▶ **EXTRACTED RECORDS**:
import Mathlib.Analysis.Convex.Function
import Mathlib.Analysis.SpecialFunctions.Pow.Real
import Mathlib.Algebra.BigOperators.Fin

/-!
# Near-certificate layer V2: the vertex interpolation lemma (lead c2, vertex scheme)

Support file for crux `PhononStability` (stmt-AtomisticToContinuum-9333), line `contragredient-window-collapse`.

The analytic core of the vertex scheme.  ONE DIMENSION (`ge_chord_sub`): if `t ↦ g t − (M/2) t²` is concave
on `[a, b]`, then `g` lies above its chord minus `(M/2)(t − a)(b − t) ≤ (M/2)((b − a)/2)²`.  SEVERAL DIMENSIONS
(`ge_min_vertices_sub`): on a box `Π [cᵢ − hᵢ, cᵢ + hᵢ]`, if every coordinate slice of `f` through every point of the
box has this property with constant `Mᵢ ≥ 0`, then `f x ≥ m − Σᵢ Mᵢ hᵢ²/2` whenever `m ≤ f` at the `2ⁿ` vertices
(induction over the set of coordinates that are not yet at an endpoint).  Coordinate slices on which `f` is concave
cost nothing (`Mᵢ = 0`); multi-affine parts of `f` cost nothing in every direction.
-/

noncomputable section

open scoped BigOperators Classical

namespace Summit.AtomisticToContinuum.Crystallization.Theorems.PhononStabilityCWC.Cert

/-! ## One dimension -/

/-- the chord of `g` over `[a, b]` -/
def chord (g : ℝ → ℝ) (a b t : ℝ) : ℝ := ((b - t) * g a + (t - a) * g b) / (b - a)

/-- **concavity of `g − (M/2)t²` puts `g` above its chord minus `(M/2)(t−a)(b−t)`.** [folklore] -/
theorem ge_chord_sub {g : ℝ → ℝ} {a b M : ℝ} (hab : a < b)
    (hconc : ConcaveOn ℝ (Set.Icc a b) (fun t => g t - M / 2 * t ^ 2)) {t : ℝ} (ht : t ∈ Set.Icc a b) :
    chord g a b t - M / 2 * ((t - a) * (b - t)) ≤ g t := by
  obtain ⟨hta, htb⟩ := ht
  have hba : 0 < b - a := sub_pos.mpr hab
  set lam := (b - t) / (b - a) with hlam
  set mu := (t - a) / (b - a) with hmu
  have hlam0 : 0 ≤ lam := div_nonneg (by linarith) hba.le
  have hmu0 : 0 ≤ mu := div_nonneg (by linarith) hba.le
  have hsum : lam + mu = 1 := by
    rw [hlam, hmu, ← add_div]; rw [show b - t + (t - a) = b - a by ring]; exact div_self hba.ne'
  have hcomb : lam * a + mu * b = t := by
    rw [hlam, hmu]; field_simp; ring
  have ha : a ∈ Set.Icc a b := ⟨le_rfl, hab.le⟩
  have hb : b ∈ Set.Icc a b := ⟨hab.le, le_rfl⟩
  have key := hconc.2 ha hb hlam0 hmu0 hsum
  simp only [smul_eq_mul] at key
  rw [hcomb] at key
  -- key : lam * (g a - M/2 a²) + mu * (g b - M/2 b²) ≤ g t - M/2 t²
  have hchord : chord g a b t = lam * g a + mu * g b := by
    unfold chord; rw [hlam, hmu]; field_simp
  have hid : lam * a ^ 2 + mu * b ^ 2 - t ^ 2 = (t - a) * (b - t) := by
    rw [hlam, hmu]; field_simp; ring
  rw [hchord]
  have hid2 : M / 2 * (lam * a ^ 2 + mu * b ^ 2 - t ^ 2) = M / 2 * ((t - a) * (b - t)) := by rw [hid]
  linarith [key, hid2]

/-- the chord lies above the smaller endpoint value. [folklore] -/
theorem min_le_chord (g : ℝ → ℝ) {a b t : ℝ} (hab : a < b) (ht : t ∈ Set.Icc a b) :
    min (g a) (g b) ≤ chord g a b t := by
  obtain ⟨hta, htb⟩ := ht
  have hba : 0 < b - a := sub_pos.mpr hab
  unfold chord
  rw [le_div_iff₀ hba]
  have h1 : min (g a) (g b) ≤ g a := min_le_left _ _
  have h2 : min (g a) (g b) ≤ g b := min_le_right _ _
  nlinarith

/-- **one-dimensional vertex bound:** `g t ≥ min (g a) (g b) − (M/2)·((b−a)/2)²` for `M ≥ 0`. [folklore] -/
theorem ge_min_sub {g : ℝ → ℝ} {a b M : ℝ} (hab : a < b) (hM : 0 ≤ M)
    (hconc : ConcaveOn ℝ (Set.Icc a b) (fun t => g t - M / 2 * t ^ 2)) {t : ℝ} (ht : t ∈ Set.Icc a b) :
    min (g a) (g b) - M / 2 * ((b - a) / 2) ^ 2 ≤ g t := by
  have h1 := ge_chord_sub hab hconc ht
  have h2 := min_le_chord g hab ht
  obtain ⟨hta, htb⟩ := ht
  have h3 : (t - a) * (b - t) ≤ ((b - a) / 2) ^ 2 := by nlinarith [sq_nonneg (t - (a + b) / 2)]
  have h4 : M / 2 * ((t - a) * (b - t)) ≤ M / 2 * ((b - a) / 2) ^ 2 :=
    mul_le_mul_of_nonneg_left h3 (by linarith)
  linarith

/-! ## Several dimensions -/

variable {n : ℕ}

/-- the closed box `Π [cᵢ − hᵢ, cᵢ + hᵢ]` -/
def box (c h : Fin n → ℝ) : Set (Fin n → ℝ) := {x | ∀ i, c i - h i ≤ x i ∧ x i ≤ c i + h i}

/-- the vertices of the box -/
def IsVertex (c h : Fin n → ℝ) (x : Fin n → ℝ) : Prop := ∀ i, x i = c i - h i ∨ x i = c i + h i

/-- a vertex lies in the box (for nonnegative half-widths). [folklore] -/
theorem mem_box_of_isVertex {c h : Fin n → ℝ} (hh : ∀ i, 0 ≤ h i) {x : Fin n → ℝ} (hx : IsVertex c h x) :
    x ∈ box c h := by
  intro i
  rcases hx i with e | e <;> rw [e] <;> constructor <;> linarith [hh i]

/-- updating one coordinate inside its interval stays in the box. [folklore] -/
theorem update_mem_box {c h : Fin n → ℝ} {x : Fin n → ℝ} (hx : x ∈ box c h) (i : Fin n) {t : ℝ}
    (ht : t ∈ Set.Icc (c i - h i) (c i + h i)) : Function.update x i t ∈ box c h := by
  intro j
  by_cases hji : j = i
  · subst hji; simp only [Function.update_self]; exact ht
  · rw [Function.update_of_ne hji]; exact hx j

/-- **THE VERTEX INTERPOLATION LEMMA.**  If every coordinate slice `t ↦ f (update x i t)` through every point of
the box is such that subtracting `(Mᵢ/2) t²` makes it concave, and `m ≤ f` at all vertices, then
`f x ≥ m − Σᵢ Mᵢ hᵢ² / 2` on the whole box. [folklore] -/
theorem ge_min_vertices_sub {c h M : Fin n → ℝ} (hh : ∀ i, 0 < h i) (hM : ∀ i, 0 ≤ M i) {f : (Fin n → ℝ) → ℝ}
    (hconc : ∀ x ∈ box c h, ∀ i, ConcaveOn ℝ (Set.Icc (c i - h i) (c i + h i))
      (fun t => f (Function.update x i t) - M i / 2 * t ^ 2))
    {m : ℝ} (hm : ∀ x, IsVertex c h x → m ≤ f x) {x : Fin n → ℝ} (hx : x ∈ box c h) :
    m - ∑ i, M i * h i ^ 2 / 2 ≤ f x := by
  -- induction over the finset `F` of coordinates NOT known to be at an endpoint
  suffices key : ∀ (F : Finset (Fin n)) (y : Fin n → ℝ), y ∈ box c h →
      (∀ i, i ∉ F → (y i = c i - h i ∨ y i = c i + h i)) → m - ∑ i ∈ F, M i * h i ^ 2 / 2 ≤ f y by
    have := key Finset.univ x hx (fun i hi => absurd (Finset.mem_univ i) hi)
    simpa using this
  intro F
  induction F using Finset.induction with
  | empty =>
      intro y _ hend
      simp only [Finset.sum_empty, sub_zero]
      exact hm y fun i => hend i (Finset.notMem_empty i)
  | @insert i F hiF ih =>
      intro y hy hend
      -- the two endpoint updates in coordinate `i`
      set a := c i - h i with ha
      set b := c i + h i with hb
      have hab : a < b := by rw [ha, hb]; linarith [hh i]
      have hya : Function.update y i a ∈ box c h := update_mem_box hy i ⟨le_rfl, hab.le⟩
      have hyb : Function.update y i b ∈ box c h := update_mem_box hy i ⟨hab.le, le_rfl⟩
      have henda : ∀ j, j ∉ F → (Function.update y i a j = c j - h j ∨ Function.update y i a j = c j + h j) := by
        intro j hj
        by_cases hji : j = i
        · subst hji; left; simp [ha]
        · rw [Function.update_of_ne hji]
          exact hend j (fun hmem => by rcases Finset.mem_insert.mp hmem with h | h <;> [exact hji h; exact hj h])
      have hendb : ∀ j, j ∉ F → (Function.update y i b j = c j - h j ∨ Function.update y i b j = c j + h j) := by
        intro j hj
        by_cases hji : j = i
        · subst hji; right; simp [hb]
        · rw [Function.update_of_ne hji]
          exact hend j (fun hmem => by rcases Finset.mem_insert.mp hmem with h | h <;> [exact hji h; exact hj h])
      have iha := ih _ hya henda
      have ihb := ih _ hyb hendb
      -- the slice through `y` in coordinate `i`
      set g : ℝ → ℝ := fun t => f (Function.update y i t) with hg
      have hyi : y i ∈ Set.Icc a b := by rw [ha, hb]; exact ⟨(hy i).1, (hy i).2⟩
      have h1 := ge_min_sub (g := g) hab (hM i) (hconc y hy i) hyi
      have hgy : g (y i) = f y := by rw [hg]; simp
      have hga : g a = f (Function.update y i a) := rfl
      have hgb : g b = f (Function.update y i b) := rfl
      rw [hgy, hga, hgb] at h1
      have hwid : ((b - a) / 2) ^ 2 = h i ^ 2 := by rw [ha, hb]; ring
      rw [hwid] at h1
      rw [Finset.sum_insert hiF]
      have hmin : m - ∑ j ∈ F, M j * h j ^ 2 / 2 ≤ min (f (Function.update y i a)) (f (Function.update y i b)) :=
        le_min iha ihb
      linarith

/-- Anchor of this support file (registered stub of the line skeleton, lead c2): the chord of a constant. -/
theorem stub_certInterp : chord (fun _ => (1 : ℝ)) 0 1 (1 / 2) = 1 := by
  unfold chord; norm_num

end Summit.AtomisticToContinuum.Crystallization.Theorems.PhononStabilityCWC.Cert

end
==
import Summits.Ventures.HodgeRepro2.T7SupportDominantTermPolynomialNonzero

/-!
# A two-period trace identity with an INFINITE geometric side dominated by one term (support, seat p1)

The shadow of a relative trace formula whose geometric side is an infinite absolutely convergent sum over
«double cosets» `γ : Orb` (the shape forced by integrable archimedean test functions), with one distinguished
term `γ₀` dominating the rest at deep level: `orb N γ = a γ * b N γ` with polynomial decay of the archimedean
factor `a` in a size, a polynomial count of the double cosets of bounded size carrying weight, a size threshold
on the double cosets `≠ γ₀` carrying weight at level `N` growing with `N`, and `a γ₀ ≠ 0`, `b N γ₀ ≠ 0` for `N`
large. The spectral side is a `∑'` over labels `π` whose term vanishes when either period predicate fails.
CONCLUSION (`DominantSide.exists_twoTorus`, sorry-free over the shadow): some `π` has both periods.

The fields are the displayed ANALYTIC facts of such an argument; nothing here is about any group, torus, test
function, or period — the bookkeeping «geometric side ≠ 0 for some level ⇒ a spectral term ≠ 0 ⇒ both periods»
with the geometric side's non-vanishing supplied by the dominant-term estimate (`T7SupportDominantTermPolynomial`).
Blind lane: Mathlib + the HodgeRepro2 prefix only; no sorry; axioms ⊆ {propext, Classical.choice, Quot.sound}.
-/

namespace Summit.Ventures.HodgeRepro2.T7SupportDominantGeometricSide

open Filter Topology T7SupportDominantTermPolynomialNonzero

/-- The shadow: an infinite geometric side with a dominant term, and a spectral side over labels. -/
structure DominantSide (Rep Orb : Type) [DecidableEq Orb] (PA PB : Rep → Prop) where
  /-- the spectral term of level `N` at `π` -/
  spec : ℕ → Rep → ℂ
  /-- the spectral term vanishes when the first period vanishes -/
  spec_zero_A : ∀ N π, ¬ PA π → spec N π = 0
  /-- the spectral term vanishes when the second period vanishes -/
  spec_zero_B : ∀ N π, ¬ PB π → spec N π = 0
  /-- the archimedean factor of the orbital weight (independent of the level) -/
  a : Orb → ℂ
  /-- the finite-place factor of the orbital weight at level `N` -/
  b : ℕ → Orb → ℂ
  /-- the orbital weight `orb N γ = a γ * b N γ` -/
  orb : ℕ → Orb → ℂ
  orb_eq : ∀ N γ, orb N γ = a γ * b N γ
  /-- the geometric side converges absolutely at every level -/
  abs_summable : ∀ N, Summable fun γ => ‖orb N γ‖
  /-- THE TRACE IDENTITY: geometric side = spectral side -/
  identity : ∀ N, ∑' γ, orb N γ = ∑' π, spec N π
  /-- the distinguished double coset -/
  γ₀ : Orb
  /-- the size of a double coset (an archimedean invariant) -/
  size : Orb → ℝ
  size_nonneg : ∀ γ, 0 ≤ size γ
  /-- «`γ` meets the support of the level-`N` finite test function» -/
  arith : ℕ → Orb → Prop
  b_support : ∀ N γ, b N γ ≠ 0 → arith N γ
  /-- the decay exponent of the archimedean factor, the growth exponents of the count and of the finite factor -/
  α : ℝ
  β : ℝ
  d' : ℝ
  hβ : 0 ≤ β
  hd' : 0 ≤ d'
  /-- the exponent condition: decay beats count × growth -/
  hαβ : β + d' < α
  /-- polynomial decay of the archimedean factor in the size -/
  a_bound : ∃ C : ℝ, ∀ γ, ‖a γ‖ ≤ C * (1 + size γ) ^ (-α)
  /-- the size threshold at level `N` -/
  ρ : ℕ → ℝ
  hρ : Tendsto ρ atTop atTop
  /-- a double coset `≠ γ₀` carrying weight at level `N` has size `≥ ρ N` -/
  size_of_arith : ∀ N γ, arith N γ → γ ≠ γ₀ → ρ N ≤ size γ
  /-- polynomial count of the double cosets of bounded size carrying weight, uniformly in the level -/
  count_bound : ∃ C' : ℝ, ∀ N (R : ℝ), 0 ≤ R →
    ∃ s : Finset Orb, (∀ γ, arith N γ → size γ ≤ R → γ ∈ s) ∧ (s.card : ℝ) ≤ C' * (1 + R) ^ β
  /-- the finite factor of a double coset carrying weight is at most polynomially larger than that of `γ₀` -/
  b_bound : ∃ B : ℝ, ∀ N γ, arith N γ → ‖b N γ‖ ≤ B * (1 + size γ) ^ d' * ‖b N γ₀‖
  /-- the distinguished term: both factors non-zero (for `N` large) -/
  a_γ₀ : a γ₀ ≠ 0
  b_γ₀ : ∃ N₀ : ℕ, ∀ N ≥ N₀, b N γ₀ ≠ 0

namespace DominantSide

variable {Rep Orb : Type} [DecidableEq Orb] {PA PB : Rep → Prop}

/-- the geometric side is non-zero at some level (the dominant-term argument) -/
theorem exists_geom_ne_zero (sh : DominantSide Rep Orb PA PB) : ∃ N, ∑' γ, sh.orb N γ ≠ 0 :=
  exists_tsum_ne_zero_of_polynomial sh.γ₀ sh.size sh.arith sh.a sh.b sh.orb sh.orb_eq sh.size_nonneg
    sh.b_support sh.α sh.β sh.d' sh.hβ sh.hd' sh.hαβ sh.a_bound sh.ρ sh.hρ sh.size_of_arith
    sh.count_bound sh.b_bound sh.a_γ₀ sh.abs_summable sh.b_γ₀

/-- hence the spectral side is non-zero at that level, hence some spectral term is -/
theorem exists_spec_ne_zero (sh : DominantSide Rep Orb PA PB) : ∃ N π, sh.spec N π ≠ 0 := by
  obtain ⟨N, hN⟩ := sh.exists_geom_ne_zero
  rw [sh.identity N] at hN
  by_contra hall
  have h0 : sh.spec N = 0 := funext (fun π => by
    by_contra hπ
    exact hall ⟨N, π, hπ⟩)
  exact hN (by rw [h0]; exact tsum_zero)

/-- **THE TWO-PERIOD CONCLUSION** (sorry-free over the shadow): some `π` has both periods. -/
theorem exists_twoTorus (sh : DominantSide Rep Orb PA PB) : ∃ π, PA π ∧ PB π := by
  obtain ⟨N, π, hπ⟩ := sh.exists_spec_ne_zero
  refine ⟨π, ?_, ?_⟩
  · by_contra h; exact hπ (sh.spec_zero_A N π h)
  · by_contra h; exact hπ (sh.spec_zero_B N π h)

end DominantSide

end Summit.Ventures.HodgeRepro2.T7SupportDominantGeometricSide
---
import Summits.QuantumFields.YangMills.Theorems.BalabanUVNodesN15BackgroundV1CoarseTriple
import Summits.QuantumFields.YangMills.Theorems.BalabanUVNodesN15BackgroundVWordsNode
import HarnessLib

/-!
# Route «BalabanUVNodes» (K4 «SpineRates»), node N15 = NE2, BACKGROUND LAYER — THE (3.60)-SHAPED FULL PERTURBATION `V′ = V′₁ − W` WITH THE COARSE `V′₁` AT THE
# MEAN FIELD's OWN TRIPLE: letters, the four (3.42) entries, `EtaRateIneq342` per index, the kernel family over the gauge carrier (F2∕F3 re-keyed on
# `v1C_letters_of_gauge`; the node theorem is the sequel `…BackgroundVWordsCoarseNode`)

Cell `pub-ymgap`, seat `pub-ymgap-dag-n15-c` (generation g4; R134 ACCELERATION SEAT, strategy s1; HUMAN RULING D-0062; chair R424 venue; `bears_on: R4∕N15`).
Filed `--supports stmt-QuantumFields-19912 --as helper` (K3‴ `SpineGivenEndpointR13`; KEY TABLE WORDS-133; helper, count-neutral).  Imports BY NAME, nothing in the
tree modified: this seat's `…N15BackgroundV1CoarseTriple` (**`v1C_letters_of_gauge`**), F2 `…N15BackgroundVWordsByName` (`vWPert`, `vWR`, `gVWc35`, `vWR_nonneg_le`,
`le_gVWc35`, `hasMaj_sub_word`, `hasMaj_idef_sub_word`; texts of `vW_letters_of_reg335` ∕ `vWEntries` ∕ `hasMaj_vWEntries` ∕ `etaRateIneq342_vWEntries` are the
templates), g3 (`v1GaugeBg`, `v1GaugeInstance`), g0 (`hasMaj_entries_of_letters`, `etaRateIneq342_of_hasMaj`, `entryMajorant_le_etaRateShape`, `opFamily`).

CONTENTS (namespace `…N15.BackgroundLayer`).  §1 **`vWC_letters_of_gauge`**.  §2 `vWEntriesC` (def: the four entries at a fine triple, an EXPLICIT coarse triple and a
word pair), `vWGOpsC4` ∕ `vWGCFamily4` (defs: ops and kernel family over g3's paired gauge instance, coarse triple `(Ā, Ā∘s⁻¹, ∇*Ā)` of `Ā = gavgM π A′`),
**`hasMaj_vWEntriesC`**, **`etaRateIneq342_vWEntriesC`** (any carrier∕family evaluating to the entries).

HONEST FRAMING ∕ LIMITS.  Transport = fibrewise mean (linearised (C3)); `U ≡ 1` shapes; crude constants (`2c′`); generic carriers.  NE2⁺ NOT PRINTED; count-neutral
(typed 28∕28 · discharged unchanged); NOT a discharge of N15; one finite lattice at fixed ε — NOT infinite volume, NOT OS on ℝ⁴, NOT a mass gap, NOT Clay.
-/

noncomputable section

▶ **REQUIRED ACTION**: All lines above in which the word "that" occurs should be identified and copied.

▶ **ANSWER SECTION**:
(induction over the set of coordinates that are not yet at an endpoint).  Coordinate slices on which `f` is concave
the box is such that subtracting `(Mᵢ/2) t²` makes it concave, and `m ≤ f` at all vertices, then
  /-- the finite factor of a double coset carrying weight is at most polynomially larger than that of `γ₀` -/
/-- hence the spectral side is non-zero at that level, hence some spectral term is -/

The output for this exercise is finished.